> **WHAT THE EXERCISE ASKS**:
Extract the lines from the first line of the records below through the line containing "HONEST FRAMING. Systematic", inclusive, and reproduce them exactly as written.

[Opening DATA SUPPLIED section]

import Summits.KontsevichZagierPeriods.Zeta5Search.LaiSweepShard

/-!
# `κ₃` sweep certificate — shard file 087 of 127 (shards 609–615 of 889)

HONEST FRAMING. Systematic search; no irrationality claim unless certified. This file only checks,
by `decide +kernel`, shards 609–615 of the order-cell sweep of the `κ₃` point `(74, 2180, 444; δ74)`
(engine `LaiSweepEngine`, soundness `LaiSweepJump/Free/Eval/Shard/Kappa3`; a shard is `⟨regime, n,
p, q, p', q', Lo, Up⟩`: `n` cells from `p/q` to `p'/q'` with integer rate sums in `[Lo, Up]`, `K =
128`, `D = 2^40`). It draws NO conclusion: only the capstone `LaiKappa3SweepCert`, which needs all
127 shard files, does. Kernel cost of this file ≈ 560 cells × 0.3 s.
-/

namespace Summit.KontsevichZagierPeriods.Zeta5Search.Sweep

set_option maxHeartbeats 100000000 in
/-- Shard 609: 80 cells of regime B from `35/54` to `163/251`.
[cite: Lai2024BallRivoal, §4 Lemma 4.3] -/
theorem shard609 :
    Shard.check 128 (2^40)
      ⟨true, 80, 35, 54, 163, 251, 12591065544290, 17253494413705⟩ = true := by
  decide +kernel

set_option maxHeartbeats 100000000 in
/-- Shard 610: 80 cells of regime B from `163/251` to `95/146`.
[cite: Lai2024BallRivoal, §4 Lemma 4.3] -/
theorem shard610 :
    Shard.check 128 (2^40)
      ⟨true, 80, 163, 251, 95, 146, 12859762942261, 17640227739220⟩ = true := by
  decide +kernel

set_option maxHeartbeats 100000000 in
/-- Shard 611: 80 cells of regime B from `95/146` to `191/293`.
[cite: Lai2024BallRivoal, §4 Lemma 4.3] -/
theorem shard611 :
    Shard.check 128 (2^40)
      ⟨true, 80, 95, 146, 191, 293, 11941443997126, 16397122798615⟩ = true := by
  decide +kernel

set_option maxHeartbeats 100000000 in
/-- Shard 612: 80 cells of regime B from `191/293` to `258/395`.
[cite: Lai2024BallRivoal, §4 Lemma 4.3] -/
theorem shard612 :
    Shard.check 128 (2^40)
      ⟨true, 80, 191, 293, 258, 395, 12877279448998, 17700387413219⟩ = true := by
  decide +kernel

set_option maxHeartbeats 100000000 in
/-- Shard 613: 80 cells of regime B from `258/395` to `89/136`.
[cite: Lai2024BallRivoal, §4 Lemma 4.3] -/
theorem shard613 :
    Shard.check 128 (2^40)
      ⟨true, 80, 258, 395, 89, 136, 12453880366702, 17136239810627⟩ = true := by
  decide +kernel

set_option maxHeartbeats 100000000 in
/-- Shard 614: 80 cells of regime B from `89/136` to `179/273`.
[cite: Lai2024BallRivoal, §4 Lemma 4.3] -/
theorem shard614 :
    Shard.check 128 (2^40)
      ⟨true, 80, 89, 136, 179, 273, 12626244416259, 17391443781935⟩ = true := by
  decide +kernel

set_option maxHeartbeats 100000000 in
/-- Shard 615: 80 cells of regime B from `179/273` to `157/239`.
[cite: Lai2024BallRivoal, §4 Lemma 4.3] -/
theorem shard615 :
    Shard.check 128 (2^40)
      ⟨true, 80, 179, 273, 157, 239, 12217061731736, 16845136112445⟩ = true := by
  decide +kernel

/-- The checked shards of this file, in order. [folklore] -/
def shards087 : List (CheckedShard 128 (2^40)) :=
  [⟨_, shard609⟩, ⟨_, shard610⟩, ⟨_, shard611⟩, ⟨_, shard612⟩, ⟨_, shard613⟩,
    ⟨_, shard614⟩, ⟨_, shard615⟩]

end Summit.KontsevichZagierPeriods.Zeta5Search.Sweep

[Closing DATA SUPPLIED section]

> **SOLUTION FOR THIS TASK**:
import Summits.KontsevichZagierPeriods.Zeta5Search.LaiSweepShard

/-!
# `κ₃` sweep certificate — shard file 087 of 127 (shards 609–615 of 889)

HONEST FRAMING. Systematic search; no irrationality claim unless certified. This file only checks,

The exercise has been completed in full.